As for Kershaw, I'm in the keep him in LA camp. The service time issue is absurd, as far as I'm concerned. If he does extremely well, he'll get paid at arbitration (as he should), if he doesn't, he won't - or the team could be smart and sign him through his arbitration years.
I'll say this though: if the Bums aren't competitive by next year, there needs to be a reevaluation of the ML roster. And for sake of argument by competitive I mean above-.500 and challenging for either the NL West and/or the Wild Card.
Dodgers needs now:
A Shortstop
A Second Baseman
A Left Fielder with some power.
Dunn is a poor defender no matter what position that he plays.
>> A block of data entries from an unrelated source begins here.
/-- **An arithmetic Frobenius at a good prime `ℓ ≠ p` with `p ∣ #Ẽ(𝔽_ℓ)` fixes a non-zero
`p`-torsion point — discharge of the named fact
`exists_frobenius_smul_eq_of_dvd_reductionPointCount`** (Silverman, *AEC*, Prop. VII.3.1(b) with
Prop. VII.2.1, the proof of Prop. VII.4.1, and Cor. III.6.4(b)).  Proof.  Let `v` be the place of
`ℚ` at `ℓ` (`primesEquiv v = ℓ`); `W` has good reduction at `v`
(`hasGoodReductionAtPrime_primesEquiv_iff_holds`) and `v ∤ p`.  The reduction `Ẽ_v / k_v` of the
local minimal model has `#Ẽ_v(k_v) = reductionPointCount W ℓ` points
(`natCard_point_reduction_minimal_baseChange`, VII.1.3(b)), so by Cauchy's theorem there is
`Q̃ ∈ Ẽ_v(k_v)` of order `p`; its image `Q ∈ Ẽ_v(\bar k_v)` is a non-zero `p`-torsion point fixed by
`Γ_{k_v}`.  Choose a prime `𝔐` of `\bar 𝓞_v`, the embedding `ι : \bar ℚ → \bar ℚ_v`, a local
Frobenius `σ_v ∈ Γ_{ℚ_v}` at `𝔐` and the `ℓ`-power Frobenius `φ_k ∈ Γ_{k_v}`; the reduction map
`f : E(\bar ℚ)[p^∞] → Ẽ_v(\bar k_v)` (`exists_reduceTorsionHom`: VII.2.1, injective by VII.3.1(b),
`f (σ₀ P) = φ_k (f P)` for `σ₀ = σ_v|_{\bar ℚ}`) hits `Q` with some `P ∈ E[p]` (counting,
`#E[p] = p² = #Ẽ_v[p]`, III.6.4(b)), `P ≠ O`, and `f (σ₀ P) = φ_k Q = Q = f P` gives `σ₀ P = P`.
Now `σ₀` is an arithmetic Frobenius at the prime `𝔓₀ = 𝔓_{ι,𝔐}` (`isArithFrobAt_resGalOfEmb`);
for the given `(𝔓, φ)` pick `τ ∈ Γ_ℚ` with `τ 𝔓₀ = 𝔓` (transitivity); then `γ = τ σ₀ τ⁻¹` is a
Frobenius at `𝔓` fixing `P₁ = τ P ∈ E[p] ∖ {O}`, and `φ γ⁻¹ ∈ I_𝔓` fixes `P₁` as well since
`E[p]` is unramified at the good place `v ∤ p` (VII.4.1(a),
`smul_eq_of_mem_inertia_of_nsmul_eq_zero`); hence `φ P₁ = P₁`.
[cite: SilvermanAEC2009, Prop. VII.3.1(b) (PDF p. 170), Prop. VII.2.1, proof of Prop. VII.4.1 (PDF p. 173), Cor. III.6.4(b)] -/
theorem exists_frobenius_smul_eq_of_dvd_reductionPointCount_holds :
    exists_frobenius_smul_eq_of_dvd_reductionPointCount := by
  intro W _ _ p ℓ _ _ hℓp hgoodℓ hdvd v hv 𝔓 h𝔓 φ hφ
  classical
  have hp : p.Prime := Fact.out
  have hℓ : ℓ.Prime := Fact.out
  -- Step 0: from the rational prime `ℓ` to the place `v`
  have hvℓ : (Rat.HeightOneSpectrum.primesEquiv v : ℕ) = ℓ := primesEquiv_eq_of_natCast_mem hℓ hv
  have hgood : W.HasGoodReductionAt v :=
    (hasGoodReductionAtPrime_primesEquiv_iff_holds W v ℓ hvℓ).mp hgoodℓ
  have hpv : (p : 𝓞 ℚ) ∉ v.asIdeal := fun h ↦
    hℓp (hvℓ.symm.trans (primesEquiv_eq_of_natCast_mem hp h))
  -- the reduction `Ẽ_v / k_v`, an elliptic curve over the finite field `k_v`
  set k := IsLocalRing.ResidueField (v.adicCompletionIntegers ℚ) with hk
  set Wt : WeierstrassCurve k := W.reductionAt v with hWt
  haveI : Wt.IsElliptic := isElliptic_reductionAt hgood
  -- Step 1: a `k_v`-rational point of order `p` (Cauchy), as a point over `\bar k_v`
  have hWtk : Wt.baseChange k = Wt := by
    rw [baseChange, Algebra.algebraMap_self, map_id]
  have hcard : Nat.card (Wt.baseChange k).toAffine.Point = W.reductionPointCount ℓ := by
    rw [hWtk, ← hvℓ]
    exact natCard_point_reduction_minimal_baseChange v W
  haveI hfin : Finite (Wt.baseChange k).toAffine.Point :=
    Nat.finite_of_card_ne_zero (by rw [hcard]; exact (W.reductionPointCount_pos ℓ).ne')
  obtain ⟨Q₀, hQ₀⟩ :=
    exists_prime_addOrderOf_dvd_card' (G := (Wt.baseChange k).toAffine.Point) p
      (by rw [hcard]; exact hdvd)
  set Q : geomPoints Wt := Affine.Point.baseChange k (AlgebraicClosure k) Q₀ with hQdef
  have hQ0 : Q ≠ 0 := by
    intro h
    have h0 : Q₀ = 0 := Affine.Point.map_injective _ (h.trans (map_zero _).symm)
    rw [h0, addOrderOf_zero] at hQ₀
    exact hp.one_lt.ne hQ₀
  have hpQ : p • Q = 0 := by
    have h1 : Affine.Point.baseChange k (AlgebraicClosure k) (p • Q₀) = 0 := by
      rw [← hQ₀, addOrderOf_nsmul_eq_zero, map_zero]
    rw [map_nsmul] at h1
    exact h1
  have hQfix : ∀ g : absoluteGaloisGroup k, g • Q = Q := fun g ↦ by
    change Affine.Point.map
      ((show AlgebraicClosure k ≃ₐ[k] AlgebraicClosure k from g) :
        AlgebraicClosure k →ₐ[k] AlgebraicClosure k) (Affine.Point.baseChange k _ Q₀) = _
    exact Affine.Point.map_baseChange _ Q₀
  -- Step 2: the reduction map on `p`-primary torsion along `ι`, for a local Frobenius `σ_v`
  obtain ⟨𝔐, h𝔐⟩ := v.localPrimesAbove_nonempty
  let ι : AlgebraicClosure ℚ →ₐ[ℚ] AlgebraicClosure (v.adicCompletion ℚ) :=
    closureEmb (K := ℚ) (v.adicCompletion ℚ)
  obtain ⟨σL, hσL⟩ := v.exists_isArithFrobAt_localAbsIntegers h𝔐
  obtain ⟨φk, hφk⟩ := exists_frobenius_absoluteGaloisGroup k
  obtain ⟨f, hf, hfσ⟩ := exists_reduceTorsionHom hpv hgood h𝔐 ι hσL hφk
  set σ₀ : absoluteGaloisGroup ℚ := resGalOfEmb ι σL with hσ₀
  -- `f` hits the `p`-torsion: `#E[p] = p² = #Ẽ_v[p]`
  have hA : Nat.card (geomTorsion W (p ^ 1 : ℕ)) = (p ^ 1) ^ 2 :=
    card_torsionPoints_eq_sq_holds W (AlgebraicClosure ℚ)
      (Nat.cast_ne_zero.mpr (pow_ne_zero 1 hp.ne_zero))
  have hpk : ((p ^ 1 : ℕ) : AlgebraicClosure k) ≠ 0 := by
    rw [← map_natCast (algebraMap k _), _root_.map_ne_zero, Nat.cast_pow]
    exact pow_ne_zero 1 (natCast_residueField_ne_zero hpv)
  have hB : Nat.card (geomTorsion Wt (p ^ 1 : ℕ)) = (p ^ 1) ^ 2 :=
    card_torsionPoints_eq_sq_holds Wt _ hpk
  haveI : Finite (geomTorsion Wt (p ^ 1 : ℕ)) :=
    Nat.finite_of_card_ne_zero (by rw [hB]; exact pow_ne_zero _ (pow_ne_zero _ hp.ne_zero))
  obtain ⟨P, hpP, hPQ⟩ :=
    exists_eq_of_injective_of_card_torsionBy_le f hf (hB.trans hA.symm).le (b := Q)
      (by rw [pow_one]; exact hpQ)
  -- `σ₀` fixes `P`
  have hσ₀P : σ₀ • P = P := hf (by rw [hfσ, hPQ, hQfix])
  -- Step 3: transport from `(𝔓₀, σ₀)` to `(𝔓, φ)`
  have h𝔓₀ : v.primeBelow ι 𝔐 ∈ v.primesAbove := primeBelow_mem_primesAbove h𝔐
  have hσ₀F : IsArithFrobAt (𝓞 ℚ) σ₀ (v.primeBelow ι 𝔐) := isArithFrobAt_resGalOfEmb h𝔐 ι hσL
  obtain ⟨τ, hτ⟩ := exists_smul_eq_of_mem_primesAbove_holds h𝔓₀ h𝔓
  have hγ : IsArithFrobAt (𝓞 ℚ) (τ * σ₀ * τ⁻¹) 𝔓 := hτ ▸ hσ₀F.conj τ
  have hI : φ * (τ * σ₀ * τ⁻¹)⁻¹ ∈ 𝔓.inertia (absoluteGaloisGroup ℚ) := hφ.mul_inv_mem_inertia hγ
  -- the point `P₁ = τ • P ∈ E[p] ∖ {O}`
  have hpP' : p • (P : geomPoints W) = 0 := by
    have := congrArg Subtype.val hpP
    simpa only [pow_one, AddSubgroupClass.coe_nsmul, ZeroMemClass.coe_zero] using this
  have hP0 : (P : geomPoints W) ≠ 0 := by
    intro h
    apply hQ0
    rw [← hPQ, show P = 0 from Subtype.ext h, map_zero]
  have hσ₀P' : σ₀ • (P : geomPoints W) = P := by
    have := congrArg Subtype.val hσ₀P
    rwa [primaryComponent.coe_smul] at this
  obtain ⟨P₁, hP₁⟩ : ∃ P₁ : geomPoints W, P₁ = τ • (P : geomPoints W) := ⟨_, rfl⟩
  have hpP₁ : p • P₁ = 0 := by
    rw [hP₁, ← smul_comm τ p (P : geomPoints W), hpP', smul_zero]
  have hP₁0 : P₁ ≠ 0 := fun h ↦ hP0 ((smul_eq_zero_iff_eq τ).mp (hP₁ ▸ h))
  have hγP₁ : (τ * σ₀ * τ⁻¹) • P₁ = P₁ := by
    rw [hP₁, mul_smul, mul_smul, inv_smul_smul, hσ₀P']
  have hφP₁ : φ • P₁ = P₁ := by
    have h1 : φ • P₁ = (φ * (τ * σ₀ * τ⁻¹)⁻¹) • ((τ * σ₀ * τ⁻¹) • P₁) := by
      rw [← mul_smul, inv_mul_cancel_right]
    rw [h1, hγP₁]
    exact W.smul_eq_of_mem_inertia_of_nsmul_eq_zero hgood hpv h𝔓 hI hpP₁
  refine ⟨⟨P₁, AddSubgroup.torsionBy.nsmul_iff.mpr hpP₁⟩, fun h ↦ hP₁0 (congrArg Subtype.val h),
    Subtype.ext ?_⟩
  rw [AddSubgroup.torsionBy.coe_smul]
  exact hφP₁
DH him in the AL?
http://en.wikipedia.org/wiki/Pale
A pale is a territory or jurisdiction (possibly non-territorial) under a given authority, or the limits of such a jurisdiction. The term was often used in cases where the territory or jurisdiction outside the pale was considered hostile.
The most famous pale was in Ireland in the 14th and 15th centuries, and was known simply as the Pale, or as the English Pale. This was a region in a radius of twenty miles (32 km) around Dublin which the English gradually fortified against incursion from Gaelic Ireland.
Torre killed his streak to show that he could, but he, like most "old school" managers and GMs, actually thinks that Pierre is a good baseball player.
This is just not true. AAA has quadruple-A players, rehabbing major leaguers, and guys one step away from contributing to the majors.
That was exactly my point. By the way- where can we get pitch count numbers for those AA games? My recollection is he was only going 5ish IP/start for total inning conservation reasons, but he was pretty much maxing his pitch count by then anyhow.
If Ned dealt Pierre/Hu for Dunn, that would be the most lopsided trade the Dodgers have made in a long time.
Rosenthal's ramblings are just that: Any body with a keyboard could do it.
Sure he's a project, but we got him in the 2nd round so who cares. For once we got an athletic big and I can't remember the last time the Clips had an athletic big. Basically he's going to be Tyson Chandler and I can live with that. For fun check out this footage
http://tinyurl.com/4k4djx
Yeah, but for once we are on the right side of the lop sided trade rumor and when was the last rumor that had us on the winning side?
As 68 said worrying about Dunn's power translating to LA seems out of place. It is not like the guy is hitting pop flies that carry out. He is a beast in LF but given our power problems I could live with it even though I'd be doing some serious jaw clenching.
His excellent stats aside, Jeff Keppinger is probably not considered the long term solution for the Reds at SS.
Memphis will ultimately have gotten some cap room, Marc Gasol, Javaris Crittenton, Darrell Author and the Lakers 2010 first round pick for Pau Gasol, Chad Ford rightly said the Lakers would do that deal 100 times over.
vr, Xei
I've always wondered what can be learned in bullpen sessions. I have no idea.
What do others think (aside from Toy Cannon).